Page MenuHomePhabricator

Feed checks timeout on RESTBase deploy
Closed, ResolvedPublic

Description

We already add a pretty significant delay between groups and between deploy stage and check stage, but the feed endpoints still timeout 2-3 times per deployment.

Interesting, that the checks don't fail after the deploy is done, also MCS shows increased p99 latencies for feeds endpoints during RESTBase deploy.

This is very annoying as it forces us to repeat the deploy several times before all the groups succeed.

Event Timeline

@Pchelolo can you add projects to this task ? Thanks !

The feed content includes a lot of things already stored in RESTBase (Parsoid content of pages, PagewView API, summaries of included pages, ...). Are the hosts getting updated properly depooled? Should MCS use a different hostname to refer to content in RB?

Are the hosts getting updated properly depooled?

They should be... If it didn't we'd had much bigger issues.

One thing that strikes me is that I don't see any significant spikes in p95/p99 latencies for endpoints in RESTBase dashboard correlating with the deployments.

We've seen this before, but then problem somehow went away on its own only to come back again. We thought that during all the restarts, we don't actually wait for all the workers to come up, so during a lot of restarts the overall number of workers can be smaller, but we've added very significant delays to ensure that's not the case.

Another idea is to temporarily turn on debug to true in the config.prod.yaml, similarly to how it's done in the config.dev.yaml[1]. This would show also outgoing requests (to backend services, like MW API or other services in RB).
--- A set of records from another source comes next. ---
import Literature.AnabelianGeometry.EtaleTheta.ThetaCohomology
import Literature.AnabelianGeometry.EtaleTheta.ThetaCyclotomes
import Literature.AnabelianGeometry.EtaleTheta.ContH1ConjAction
import Mathlib.Tactic.Module

/-!
# [EtTh] Prop 2.14 (ii) for the §1 model, I: the `Gal(Y/X)`-translates of the étale theta class
# (class-level consequences of Prop 1.5 (ii), (iii))

Mochizuki, *The Étale Theta Function …* [EtTh], Publ. RIMS 45 (2009), §1 Prop 1.5 (PRIMS PDF
p.23) and §2 Prop 2.14 (ii) (p.49; locators `p.N` = PDF pages; bib key `MochizukiEtTh2009`).
PROOF-ONLY companion (no definitions) of `ThetaCohomology.lean` (seat abc-iut-L2-t1), unit
"deep EtTh:Prop2.14(ii)-model (hgal)" of seat abc-iut-L2-t10 (cell abc-iut, layer L2).

The printed proof of Prop 2.14 (ii) (p.49): "the difference cocycle `δ` determines a cohomology
class of `H¹(Π^tp_Ÿ, μ_N)` that lies in the submodule generated by the Kummer classes of `K^×` and
`Ü²` [cf. Proposition 1.5, (ii), (iii)] … the meromorphic function `Ü²` on `Ÿ` descends to `Y` … the
action by an element of `Gal(Y/X)` clearly maps `Ü²` to a `K^×`-multiple of `Ü²`". This file proves
the CLASS-LEVEL content of these three sentences over the §1 theta setting `D : ThetaSetting p`
with étale theta data `E` (real continuous `H¹` of `ContH1.lean`), from abc-iut-L2-t1's named facts
`Prop15iii` (the `Z`-action formula on `η̈^Θ`) and `Prop15ii` (`F̈² = ` the Kummer classes of `K̈^×`)
and the `KummerData` compatibilities `res_logU` (`log(U)|_Ÿ = 2·log(Ü)`), `res_kumY`, under
`K = K̈` (`Sec2Hyps.Kdd_eq`, Def 2.5):

* `conj_etaDd_div_eq` — for `σ, x ∈ Π^tp_X`: `σ·η̈^Θ − (xσ)·η̈^Θ` is the restriction to `Π^tp_Ÿ` of the
  inflation of a class `a_x · log(U) + log(k)`, `k ∈ (K^×)^∧`, on `(Π^tp_Y)^Θ` ("descends to `Y`");
* `res_conj_logU_div_mem_Fdd2` — for `y ∈ Π^tp_X`: `(y·log(U) − log(U))|_{(Π^tp_Ÿ)^Θ} ∈ F̈²`
  ("maps `Ü²` to a `K^×`-multiple of `Ü²`"), hence `y·(a·log(U) + log(k)) − (a·log(U) + log(k))`
  vanishes on `(Δ^tp_Ÿ)^Θ` (`res_conj_descended_div_eq_one`).

Generic naturality lemmas for `ContH1` (`res_conj`, `infl_res`, `infl_conj`) come first.
HONEST FRAMING: [EtTh] is refereed; `Prop15ii/iii` are named (unproved) §1 facts typed by t1 — the
results here are conditional on them and assert nothing else; no side taken on [IUTchIII] Cor 3.12.
-/

noncomputable section

namespace Literature.AnabelianGeometry.EtaleTheta

open Literature.AnabelianGeometry.SemiGraphs
open scoped IsMulCommutative

/-! ## Naturality of restriction, inflation and conjugation on the concrete `H¹` -/

namespace ContH1

variable {G G' : Type*} [Group G] [TopologicalSpace G] [IsTopologicalGroup G]
  [Group G'] [TopologicalSpace G'] [IsTopologicalGroup G']
  {φ : G →* G'} {A : Subgroup G'} [A.Normal] [IsMulCommutative A]

/-- Restriction commutes with the conjugation action (both normal subgroups).
[cite: NeukirchSchmidtWingberg2008, I §5] -/
theorem res_conj {H₁ H₂ : Subgroup G} [H₁.Normal] [H₂.Normal] (h : H₁ ≤ H₂) (σ : G)
    (x : ContH1 φ A H₂) : res φ A h (conj φ A σ x) = conj φ A σ (res φ A h x) := by
  induction x using QuotientGroup.induction_on with
  | H f => rfl

variable {G₀ : Type*} [Group G₀] [TopologicalSpace G₀] [IsTopologicalGroup G₀]
  {ψ : G₀ →* G'} {hψ : Continuous ψ}

omit [IsTopologicalGroup G₀] in
/-- Inflation commutes with restriction. [cite: NeukirchSchmidtWingberg2008, I §5] -/
theorem infl_res {H₀ H₁ : Subgroup G₀} {H' H'' : Subgroup G'} (h₀ : H₀ ≤ H₁) (h' : H' ≤ H'')
    (h1 : H₁.map ψ ≤ H'') (h0 : H₀.map ψ ≤ H') (x : ContH1 (MonoidHom.id G') A H'') :
    res ψ A h₀ (infl A ψ hψ h1 x) = infl A ψ hψ h0 (res (MonoidHom.id G') A h' x) := by
  induction x using QuotientGroup.induction_on with
  | H f => rfl

/-- Inflation commutes with the conjugation actions: `infl (ψ(τ) · x) = τ · infl x`.
[cite: NeukirchSchmidtWingberg2008, I §5] -/
theorem infl_conj {H₀ : Subgroup G₀} {H' : Subgroup G'} [H₀.Normal] [H'.Normal] (h : H₀.map ψ ≤ H')
    (τ : G₀) (x : ContH1 (MonoidHom.id G') A H') :
    infl A ψ hψ h (conj (MonoidHom.id G') A (ψ τ) x) = conj ψ A τ (infl A ψ hψ h x) := by
  induction x using QuotientGroup.induction_on with
  | H f =>
    change (QuotientGroup.mk (inflCocycle A ψ hψ h (conjCocycle (MonoidHom.id G') A (ψ τ) f)) :
        ContH1 ψ A H₀) = QuotientGroup.mk (conjCocycle ψ A τ (inflCocycle A ψ hψ h f))
    congr 1
    apply Subtype.ext
    funext k
    have hAB : (MulAut.conjNormal (ψ τ)⁻¹ (⟨ψ (k : G₀), h ⟨k.1, k.2, rfl⟩⟩ : H') : H') =
        ⟨ψ ((MulAut.conjNormal τ⁻¹ k : H₀) : G₀), h ⟨_, (MulAut.conjNormal τ⁻¹ k).2, rfl⟩⟩ := by
      apply Subtype.ext
      simp only [map_mul, map_inv, MulAut.conjNormal_inv_apply]
    calc (inflCocycle A ψ hψ h (conjCocycle (MonoidHom.id G') A (ψ τ) f)).1 k
        = MulAut.conjNormal (ψ τ) (f.1 (MulAut.conjNormal (ψ τ)⁻¹ ⟨ψ (k : G₀), h ⟨k.1, k.2, rfl⟩⟩)) :=
          rfl
      _ = MulAut.conjNormal (ψ τ) (f.1 ⟨ψ ((MulAut.conjNormal τ⁻¹ k : H₀) : G₀),
            h ⟨_, (MulAut.conjNormal τ⁻¹ k).2, rfl⟩⟩) := by rw [hAB]
      _ = (conjCocycle ψ A τ (inflCocycle A ψ hψ h f)).1 k := rfl

omit [IsTopologicalGroup G] in
/-- Two cocycles with the same class differ by a coboundary, pointwise.
[cite: NeukirchSchmidtWingberg2008, I §2] -/
theorem exists_coboundary_of_mk_eq {H : Subgroup G} (f g : contCocycles φ A H)
    (h : (QuotientGroup.mk f : ContH1 φ A H) = QuotientGroup.mk g) :
    ∃ a : A, ∀ k : H, g.1 k = f.1 k * (MulAut.conjNormal (φ (k : G)) a * a⁻¹) := by
  rw [QuotientGroup.eq, Subgroup.mem_subgroupOf, mem_contCoboundaries_iff] at h
  obtain ⟨a, ha⟩ := h
  refine ⟨a, fun k => ?_⟩
  have hk : (f.1 k)⁻¹ * g.1 k = MulAut.conjNormal (φ (k : G)) a * a⁻¹ := congrFun ha k
  rw [← hk, mul_inv_cancel_left]

end ContH1

/-! ## The §1 classes -/

namespace ThetaSetting

variable {p : ℕ} [Fact p.Prime] {D : ThetaSetting p}

/-- `(Π^tp_Y)^Θ` is normal in `(Π^tp_X)^Θ` (`Π^tp_Y = Ker(Π^tp_X ↠ Z)` is, and `Π^tp_X ↠ (Π^tp_X)^Θ` is onto).
(A theorem; used via `haveI`.) [cite: MochizukiEtTh2009, §1 p.12] -/
theorem GtpYTheta_normal : (D.GtpY.map D.toTheta).Normal :=
  (inferInstanceAs D.toZ.ker.Normal : D.GtpY.Normal).map D.toTheta D.toTheta_surjective

/-- `(Δ^tp_Ÿ)^Θ` is normal in `(Π^tp_X)^Θ`. [cite: MochizukiEtTh2009, Prop 1.5 (ii) p.23] -/
theorem Compat.DtpYddTheta_normal (hC : D.Compat) : ((D.DtpYddN 1).map D.toTheta).Normal := by
  haveI := hC.GtpYdd_normal
  haveI : (D.DtpYddN 1).Normal := by
    change (D.GtpYdd ⊓ D.DeltaTemp).Normal
    haveI : D.DeltaTemp.Normal := inferInstanceAs D.aug.toMonoidHom.ker.Normal
    infer_instance
  exact Subgroup.Normal.map inferInstance D.toTheta D.toTheta_surjective

/-- `F̈²` is stable under the conjugation action of `(Π^tp_X)^Θ` (it is the kernel of restriction to
the normal subgroup `(Δ^tp_Ÿ)^Θ`). [cite: MochizukiEtTh2009, Prop 1.5 (ii) p.23] -/
theorem Fdd2_conj_mem (hC : D.Compat) (t : D.GtpTheta) {z : D.H1Theta (D.GtpYdd.map D.toTheta)}
    (hz : z ∈ (Fdd2 : Subgroup (D.H1Theta (D.GtpYdd.map D.toTheta)))) :
    haveI := hC.GtpYddTheta_normal
    ContH1.conj (MonoidHom.id D.GtpTheta) D.DeltaTheta t z ∈
      (Fdd2 : Subgroup (D.H1Theta (D.GtpYdd.map D.toTheta))) := by
  haveI := hC.GtpYddTheta_normal
  haveI := hC.DtpYddTheta_normal
  change ContH1.res _ _ _ _ = 1
  rw [ContH1.res_conj]
  have hz' : ContH1.res (MonoidHom.id D.GtpTheta) D.DeltaTheta
      (Subgroup.map_mono inf_le_left : (D.DtpYddN 1).map D.toTheta ≤ D.GtpYdd.map D.toTheta) z = 1 :=
    hz
  rw [hz', map_one]

/-- Under `K = K̈`, every unit of `K̈` is a unit of `K` with the same underlying element of `ℚ̄_p`.
[cite: MochizukiEtTh2009, Def 2.5 p.39] -/
theorem Sec2Hyps.exists_unitsK (hS : D.Sec2Hyps) (w : (↥D.Kdd)ˣ) :
    ∃ w' : (↥D.K)ˣ, ((w' : D.K) : PadicAlgCl p) = ((w : D.Kdd) : PadicAlgCl p) := by
  have hmem : ((w : D.Kdd) : PadicAlgCl p) ∈ D.K := by
    rw [← hS.Kdd_eq]; exact (w : D.Kdd).2
  have hne : (⟨((w : D.Kdd) : PadicAlgCl p), hmem⟩ : D.K) ≠ 0 := by
    intro h
    have h' : ((w : D.Kdd) : PadicAlgCl p) = 0 := congrArg Subtype.val h
    have hw : (w : D.Kdd) ≠ 0 := w.ne_zero
    exact hw (Subtype.ext h')
  exact ⟨Units.mk0 _ hne, rfl⟩

namespace KummerData

variable (E : D.KummerData)

/-- Under `K = K̈`: the Kummer class on `(Π^tp_Ÿ)^Θ` of an element of `K̈^× = K^×` is the restriction of
its Kummer class on `(Π^tp_Y)^Θ` (`res_kumY` + `hatIncl_toKHat`). [cite: MochizukiEtTh2009, Prop 1.5 (ii) p.23] -/
theorem exists_kumYdd_eq_res (hS : D.Sec2Hyps) (w : (↥D.Kdd)ˣ) :
    ∃ k : E.KHat, E.kumYdd (E.toKddHat w) =
      ContH1.res (MonoidHom.id D.GtpTheta) D.DeltaTheta D.GtpYddTheta_le (E.kumY k) := by
  obtain ⟨w', hw'⟩ := hS.exists_unitsK w
  exact ⟨E.toKHat w', by rw [E.res_kumY, E.hatIncl_toKHat w' w hw']⟩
Check it out locally first to see if there would be any useful info there.

[1] https://phabricator.wikimedia.org/diffusion/GMOA/browse/master/config.dev.yaml$79

Another idea is to temporarily turn on debug to true in the config.prod.yaml, similarly to how it's done in the config.dev.yaml

@bearND I'm worried that would be to much logging.. But I think we will eventually have to do that for both RB and MCS and do a rolling restart of RB. Had to repeat the deploy 4 times today because of this.

mobrovac subscribed.

Raising priority to high as this has started happening more and more often, even during normal RESTBase operation.
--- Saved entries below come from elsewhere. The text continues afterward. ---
/-- **END-m1 RECORD `19107f1` at the level `n = 31·37 = 1147 ∈ 𝒩₁(E,3)` — [K25]-FREE, interim `hS24` form; CLOSES
NOTHING, moves no mark** (`integralModelInt` currency: any globally minimal elliptic `W` with Cremona's integral model
`[0, 0, 1, -30693, -2069699]`; `N = 19107`; ADDITIVE at `3` by `decide`; UPPER side (M): surj(3) (`surj3_v19107f1`), `ord₃ j = 3·2 − 10 < 0` read off the model (`padicValRat_j_neg_of_intModel`), `3 ∤ c₃` from the kernel numeral `∏ c_ℓ = 4` (`tamagawaProduct_v19107f1`) — NO tower / Manin on the UPPER side; `#E(ℚ₃)[3] = 1`
(`natCard_threeTorsion_v19107f1`, kernel certificate); the level `1147 ∈ 𝒩₁` and cyclicity at `31, 37` IN THE KERNEL
(`isKolyvaginProduct_one_v19107f1`, `forall_card_torsion_le_v19107f1`)) ⟹ `BSD(E,3)` by n1011-p18's
`Assembly.bsdp_three_potMult_of_levelOneCertificates_of_S24`. HYPOTHESES: the UPPER facts `hKatoS hDel hmodD hKatoχ`,
`hGZK hmod h26`; `hS24` = INTERIM NAMED FACT ([S24] Thm. 4.4 (1), level-one injectivity only; G5 swap pending); `hCT`;
the Poitou–Tate family `inv hperf hsum hunro hcompl`, Tate's `hEP`, the port `hPort` (FLAG `K22-Thm3.13-PORT@3`);
EVIDENCE binders `hr` (`r_an = 0`, Cremona), the OPTIMAL datum `D`/`hopt` at level `19107` (Cremona), and `hδ` = THREE VALUES,
each EVIDENCE with two sources: (1) `δ̃_{1147}(ψ) ≢ 0 (mod 3)` — engine 2 = E2-AT3 STAGE 2 j128824 (residue 1 mod 3) × second source = ENG-D KFOLD-S0D3 9ba005ba24e0b029 (tables j129014/j130123) (residue 2 mod 3), blind AGREE — as in the landed S2 record `bsdp3_kur_v19107f1` (Additive/X4ThreeKuriharaCertRecordsS2_27.lean, p275041); census-lead GEN 11 register word for that record: 'two-implementation UNIT certificate at (row, n)'; (2) `δ̃_1 ≡ 0 (mod 3)` and
(3) `δ̃_1 ≢ 0 (mod 27)` (`ord₃ [0]⁺ = 2`) — source A = Cremona `allbsd` via the E2-AT3 register (`#Ш_an = 9`, `∏ c_ℓ = 4`, `#T = 1` ⟹ `ord₃ (L(E,1)/Ω_E) = ord₃ (9·4/1²) = 2`); source B = engine 2 j128824 exact modular-symbol fields `L_over_OmegaE = 36`, `v = 2` (and `t_loc = 0`); no register word exists for the level-zero values, none claimed. DEBT REDUCTION, not coverage; nothing booked.
[cite: Kim2022StructureSelmer, Thm. 1.9 (6), Thm. 3.13 and §1.2.2] [cite: Sakamoto2024, Thm. 4.4 (1) (p. 926)]
[cite: Kato2004Asterisque, Thm. 14.5 (3) (p. 236)] [cite: Delbourgo1998, Prop. 4 (p. 144)]
[cite: AgasheRibetStein2006, Thm. 2.6 (p. 619)] [cite: SilvermanAEC2009, VII.5 Prop. 5.1 (c) and Thm. X.4.14]
[cite: Miller2011LMS, §1 and Def. 1.1] -/
theorem bsdp3_endm1_v19107f1
    -- UPPER half: the X4 chain of record; GZK; modularity; ARS 2.6
    (hKatoS : Kato2004.rankZero_padicValNat_sha_le_sub_localTamagawa_of_additive_potGood_of_imageContainsSL2)
    (hDel : Delbourgo1998.prop4_rankZero_pow_dvd_constantCoeff)
    (hGZK : rank_eq_analyticRank_of_analyticRank_le_one) (hmod : hasEntireLFunction_rat)
    (hmodD : nonempty_modularParametrizationData)
    (hKatoχ : Wuthrich2014.kato_halfEigenCharIdeal_dvd_cyclotomicPrime_of_surjective)
    (h26 : cremona_abs_maninConstant_eq_one_of_level_le)
    -- LOWER half: [S24] Thm. 4.4 (1) — INTERIM (level-one injectivity only; G5 swap pending); Cassels–Tate
    (hS24 : Sakamoto2024.kolyvaginSystems_freeRankOne_zmod_three_pow)
    (hCT : exists_casselsTate_pairing (K := ℚ))
    -- the row
    {W : WeierstrassCurve ℚ} [W.IsElliptic] [W.IsGloballyMinimal]
    (hI : integralModelInt W = ⟨0, 0, 1, -30693, -2069699⟩)
    (hr : W.analyticRank = 0)
    (D : ModularParametrizationData W 19107)
    (hopt : ∀ z ∈ D.L.lattice, ∃ w ∈ periodLattice D.f, z = D.c * w)
    -- LOWER half: the Poitou–Tate family at `3`, Tate's local Euler characteristic, the ONE port
    (inv : LocalInvariants ℚ 3) (hperf : inv.IsPerfect) (hsum : inv.SumLocalTermEqZero)
    (hunro : inv.UnramifiedOrthogonal) (hcompl : inv.SelmerComplement)
    (hEP : ∀ v : HeightOneSpectrum (𝓞 ℚ), localEulerPoincareCharacteristic (v.adicCompletion ℚ))
    (v₃ : HeightOneSpectrum (𝓞 ℚ)) (hv₃ : ((3 : ℕ) : 𝓞 ℚ) ∈ v₃.asIdeal)
    (hPort : KatoKuriharaPortThreeAt W 0 v₃)
    -- the CERTIFICATE: THREE VALUES (EVIDENCE, two sources each — see the docstring)
    (hδ : ∃ (ψ : (ℓ : ℕ) → (ZMod ℓ)ˣ →* Multiplicative (ZMod (3 ^ 1)))
        (ψ₂₇ : (ℓ : ℕ) → (ZMod ℓ)ˣ →* Multiplicative (ZMod (3 ^ 3))),
      (∀ ℓ ∈ (1147 : ℕ).primeFactors, Function.Surjective (ψ ℓ)) ∧
        kuriharaNumber D.f (3 ^ 1) 1147 ψ ≠ 0 ∧ kuriharaNumber D.f (3 ^ 1) 1 ψ = 0 ∧
        kuriharaNumber D.f (3 ^ 3) 1 ψ₂₇ ≠ 0) :
    BSDp W 3 := by
  haveI : Fact (Nat.Prime 3) := ⟨Nat.prime_three⟩
  haveI : NeZero (1147 : ℕ) := ⟨by norm_num⟩
  obtain ⟨ψ, ψ₂₇, hψ, hcert, hzero₁, hunit₁⟩ := hδ
  exact Assembly.bsdp_three_potMult_of_levelOneCertificates_of_S24 hKatoS hDel hGZK hmod hmodD hKatoχ h26
    hS24 hCT W hI (by decide +kernel) (by decide +kernel) (by exact_mod_cast surj3_v19107f1 hI)
    (padicValRat_j_neg_of_intModel hI 3 2 (by decide) (by decide))
    (by
      intro h3
      have h := h3.trans (localTamagawaNumber_padic_dvd_tamagawaProduct W 3)
      rw [tamagawaProduct_v19107f1 hI] at h
      exact absurd h (by decide))
    (natCard_threeTorsion_v19107f1 W hI) hr (by norm_num) D hopt inv hperf hsum hunro hcompl hEP v₃ hv₃ hPort
    1147 (isKolyvaginProduct_one_v19107f1 hI) (forall_card_torsion_le_v19107f1 hI) ψ hψ hcert hzero₁ ψ₂₇ hunit₁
Mentioned in SAL (#wikimedia-operations) [2018-10-18T10:29:46Z] <mobrovac@deploy1001> Started deploy [restbase/deploy@88c8f26]: Parallelise onthisday call - T203588

Mentioned in SAL (#wikimedia-operations) [2018-10-18T10:41:09Z] <mobrovac@deploy1001> Finished deploy [restbase/deploy@88c8f26]: Parallelise onthisday call - T203588 (duration: 11m 24s)

Mentioned in SAL (#wikimedia-operations) [2018-10-18T11:33:13Z] <mobrovac@deploy1001> Started deploy [restbase/deploy@1041a02]: Disable onthisday check - T203588

Mentioned in SAL (#wikimedia-operations) [2018-10-18T11:54:36Z] <mobrovac@deploy1001> Finished deploy [restbase/deploy@1041a02]: Disable onthisday check - T203588 (duration: 21m 23s)

mobrovac lowered the priority of this task from High to Medium.EditedOct 18 2018, 11:58 AM

While PR 1074 did drastically improve the performance of the onthisday end point, RB deployments were still failing (I managed to fully deploy RB after 5 attempts). Therefore, I opted to disable the check for the time being. There were no deployment failures afterwords.

This is only a temporary measure, though. We still need to address this problem.

This have not been happening for a while now, so it somehow fixed itself. Please reopen if it starts happening again.